Key facts and resources

Background

Many of us really care about effective giving, but find it difficult to talk about it with friends, family and acquaintances. A survey in early 2016 asked what resources Giving What We Can could develop to support these conversations. It found that almost 70% of respondents would find it helpful to have a summary of key facts.

Differences in costs between interventions

  • Blindness

  • Training required for the guide dog and its recipient: $50,000.
  • Surgeries to reverse the effects of cataracts in developing countries: around $1000 per patient.

The cost of averting deaths

  • NHS would consider it cost-effective to spend £20,000-£30,000 for a year of healthy life.
  • As of early 2017, the cost of averting the death of a child under five through a bed net distribution supported by AMF is estimated at about $7,500 by the charity evaluator GiveWell.

Malaria and AMF (Against Malaria Foundation)

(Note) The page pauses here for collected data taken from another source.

import Mathlib.GroupTheory.PushoutI
import Mathlib.GroupTheory.FreeGroup.CyclicallyReduced
import HarnessLib

/-!
# Words on disjoint alphabets are not identified by one relation

Topic `Literature/GroupTheory/CombinatorialGroupTheory`.  Let `F = F(ι)` be a free group and let
`p = mk L`, `q = mk M` be non-trivial elements written on *disjoint* alphabets (the symbols of
`L` satisfy a predicate `S`, those of `M` do not).  Then `p` survives in the one-relator group
`F / ⟪p q⟫`: `p ∉ normalClosure {p q}` (`mk_notMem_normalClosure_mk_mul_mk`).

Proof: map `F` to the amalgamated product `F *_ℤ F` of two copies of `F` along the infinite
cyclic subgroups generated by `p` in the first copy and by `q⁻¹` in the second (an honest
amalgam: free groups are torsion free, so `n ↦ pⁿ` and `n ↦ q⁻ⁿ` are injective,
`zpowersHom_injective`), sending the symbols in `S` to the first factor and the other symbols
to the second.  Then `p q ↦ p · q = q⁻¹ · q = 1`, whereas `p ↦ p ≠ 1` because the factors
embed in an amalgam (`Monoid.PushoutI.of_injective`).  This is the algebraic heart of the
*block lemma* of Zieschang's proof of Nielsen's theorem (ZVC LNM 835, Thm. 5.3.6: the canonical
binary product is indecomposable — the boundary of a proper sub-dissection of the canonical
one-vertex dissection of a closed orientable surface is essential), see
`Literature/Topology/FourManifolds/SurfaceGroupNielsenBlockLemma.lean`.

## References

* H. Zieschang, E. Vogt, H.-D. Coldewey, *Surfaces and Planar Discontinuous Groups*, LNM 835,
  Springer (1980), §5.3 (Thm. 5.3.6). [ZieschangVogtColdewey1980]
* R. C. Lyndon, P. E. Schupp, *Combinatorial Group Theory*, Springer (1977), IV §2 (free
  products with amalgamation and their normal form).
-/

namespace Literature.GroupTheory.CombinatorialGroupTheory

open List

/-- In a torsion-free group the powers `n ↦ xⁿ` of a non-trivial element are pairwise distinct:
`zpowersHom G x : ℤ →* G` is injective. [folklore] -/
theorem zpowersHom_injective {G : Type*} [Group G] [IsMulTorsionFree G] {x : G} (hx : x ≠ 1) :
    Function.Injective (zpowersHom G x) := by
  intro m n hmn
  simp only [zpowersHom_apply] at hmn
  have h : x ^ (m.toAdd - n.toAdd) = 1 := by
    rw [zpow_sub, hmn, mul_inv_cancel]
  rw [IsMulTorsionFree.zpow_eq_one_iff] at h
  rcases h with h | h
  · exact absurd h hx
  · exact Multiplicative.toAdd.injective (sub_eq_zero.1 h)

variable {ι : Type*}

/-- The map `F(ι) → F(ι) *_ℤ F(ι)` sending the symbols in `S` to the first factor and the others
to the second agrees with the first factor embedding on words in the symbols of `S`, and with the
second on words in the other symbols. [folklore] -/
private theorem lift_mk_eq_of_forall {P : Type*} [Group P] (S : ι → Prop) [DecidablePred S]
    (u v : FreeGroup ι →* P) (b : Bool) (L : List (ι × Bool)) (hL : ∀ x ∈ L, decide (S x.1) = b) :
    FreeGroup.lift (fun s => if S s then u (FreeGroup.of s) else v (FreeGroup.of s))
      (FreeGroup.mk L) = (bif b then u else v) (FreeGroup.mk L) := by
  induction L with
  | nil => simp [show (FreeGroup.mk [] : FreeGroup ι) = 1 from rfl]
  | cons x L ih =>
    rw [← List.singleton_append, ← FreeGroup.mul_mk, map_mul, map_mul,
      ih fun y hy => hL y (List.mem_cons_of_mem _ hy)]
    congr 1
    have hx := hL x List.mem_cons_self
    obtain ⟨i, _ | _⟩ := x
    · have e : (FreeGroup.mk [(i, false)] : FreeGroup ι) = (FreeGroup.of i)⁻¹ := rfl
      rw [e, map_inv, map_inv, FreeGroup.lift_apply_of]
      by_cases hi : S i
      · simp only [hi, decide_true] at hx; subst hx; simp [hi]
      · simp only [hi, decide_false] at hx; subst hx; simp [hi]
    · have e : (FreeGroup.mk [(i, true)] : FreeGroup ι) = FreeGroup.of i := rfl
      rw [e, FreeGroup.lift_apply_of]
      by_cases hi : S i
      · simp only [hi, decide_true] at hx; subst hx; simp [hi]
      · simp only [hi, decide_false] at hx; subst hx; simp [hi]

/-- **Non-trivial words on disjoint alphabets are not identified by one relation**: if
`p = mk L ≠ 1` is a word in the symbols of `S` and `q = mk M ≠ 1` a word in the symbols outside
`S`, then `p ≠ 1` in `F(ι) / ⟪p q⟫`, i.e. `p ∉ normalClosure {p q}` — map `F(ι)` onto the
amalgam `F(ι) *_{p = q⁻¹} F(ι)`, in which the factors embed. (The algebraic core of ZVC
Thm. 5.3.6.) [cite: ZieschangVogtColdewey1980, Thm. 5.3.6 (proof)] -/
theorem mk_notMem_normalClosure_mk_mul_mk (S : ι → Prop) {L M : List (ι × Bool)}
    (hL : ∀ x ∈ L, S x.1) (hM : ∀ x ∈ M, ¬ S x.1)
    (hL1 : FreeGroup.mk L ≠ 1) (hM1 : FreeGroup.mk M ≠ 1) :
    FreeGroup.mk L ∉ Subgroup.normalClosure {FreeGroup.mk L * FreeGroup.mk M} := by
  classical
  intro hmem
  set p := FreeGroup.mk L with hp
  set q := FreeGroup.mk M with hq
  -- the amalgam `F *_ℤ F` of two copies of `F = F(ι)` along `n ↦ pⁿ` and `n ↦ q⁻ⁿ`
  let φ : ∀ _b : Bool, Multiplicative ℤ →* FreeGroup ι :=
    fun b => bif b then zpowersHom (FreeGroup ι) p else zpowersHom (FreeGroup ι) q⁻¹
  have hφ : ∀ b, Function.Injective (φ b) := by
    rintro (_ | _)
    · exact zpowersHom_injective (inv_ne_one.2 hM1)
    · exact zpowersHom_injective hL1
  -- symbols in `S` go to the first (`true`) copy, the others to the second (`false`) copy
  let Θ : FreeGroup ι →* Monoid.PushoutI φ :=
    FreeGroup.lift fun s => if S s then Monoid.PushoutI.of (φ := φ) true (FreeGroup.of s)
      else Monoid.PushoutI.of (φ := φ) false (FreeGroup.of s)
  have hΘp : Θ p = Monoid.PushoutI.of (φ := φ) true p :=
    lift_mk_eq_of_forall S _ _ true L fun x hx => decide_eq_true (hL x hx)
  have hΘq : Θ q = Monoid.PushoutI.of (φ := φ) false q :=
    lift_mk_eq_of_forall S _ _ false M fun x hx => decide_eq_false (hM x hx)
  -- in the amalgam `p = q⁻¹`
  have hrel : Monoid.PushoutI.of (φ := φ) true p = Monoid.PushoutI.of (φ := φ) false q⁻¹ := by
    have h1 := Monoid.PushoutI.of_apply_eq_base φ true (Multiplicative.ofAdd 1)
    have h2 := Monoid.PushoutI.of_apply_eq_base φ false (Multiplicative.ofAdd 1)
    have e1 : φ true (Multiplicative.ofAdd 1) = p := by simp [φ]
    have e2 : φ false (Multiplicative.ofAdd 1) = q⁻¹ := by simp [φ]
    rw [e1] at h1
    rw [e2] at h2
    rw [h1, h2]
  -- so `Θ` kills `p q`, hence the normal closure of `p q` …
  have hker : Θ (p * q) = 1 := by
    rw [map_mul, hΘp, hΘq, hrel, ← map_mul, inv_mul_cancel, map_one]
  have hle : Subgroup.normalClosure {p * q} ≤ Θ.ker :=
    Subgroup.normalClosure_le_normal (by simpa using hker)
  -- … but not `p`, since the first factor embeds
  have h1 : Θ p = 1 := hle hmem
  rw [hΘp, ← map_one (Monoid.PushoutI.of (φ := φ) true)] at h1
  exact hL1 (Monoid.PushoutI.of_injective hφ true h1)

end Literature.GroupTheory.CombinatorialGroupTheory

Malaria - in 2015, 306 000 children under 5 died of malaria.

  • AMF - GiveWell estimates that:

  • the average cost to buy, distribute and monitor one net through an intervention supported by AMF is $4.85.
  • the cost of averting the death of a child under five through an AMF-funded bed net distribution at about $7,500.

Schistosomiasis and SCI (Schistosomiasis Control Initiative)

  • Schistosomiasis affects almost 240 million people worldwide.
  • SCI - GiveWell estimates that that children are dewormed for a total of around $1.19 per child. SCI employs funds to deliver the drugs, organise and monitor the distributions. It does this at $0.49 per treatment.

Does aid work?

  • Some does, some does not.

A success story: smallpox

  • Total cost of eradication was about $400 million.
  • More than 100 million lives have been saved so far.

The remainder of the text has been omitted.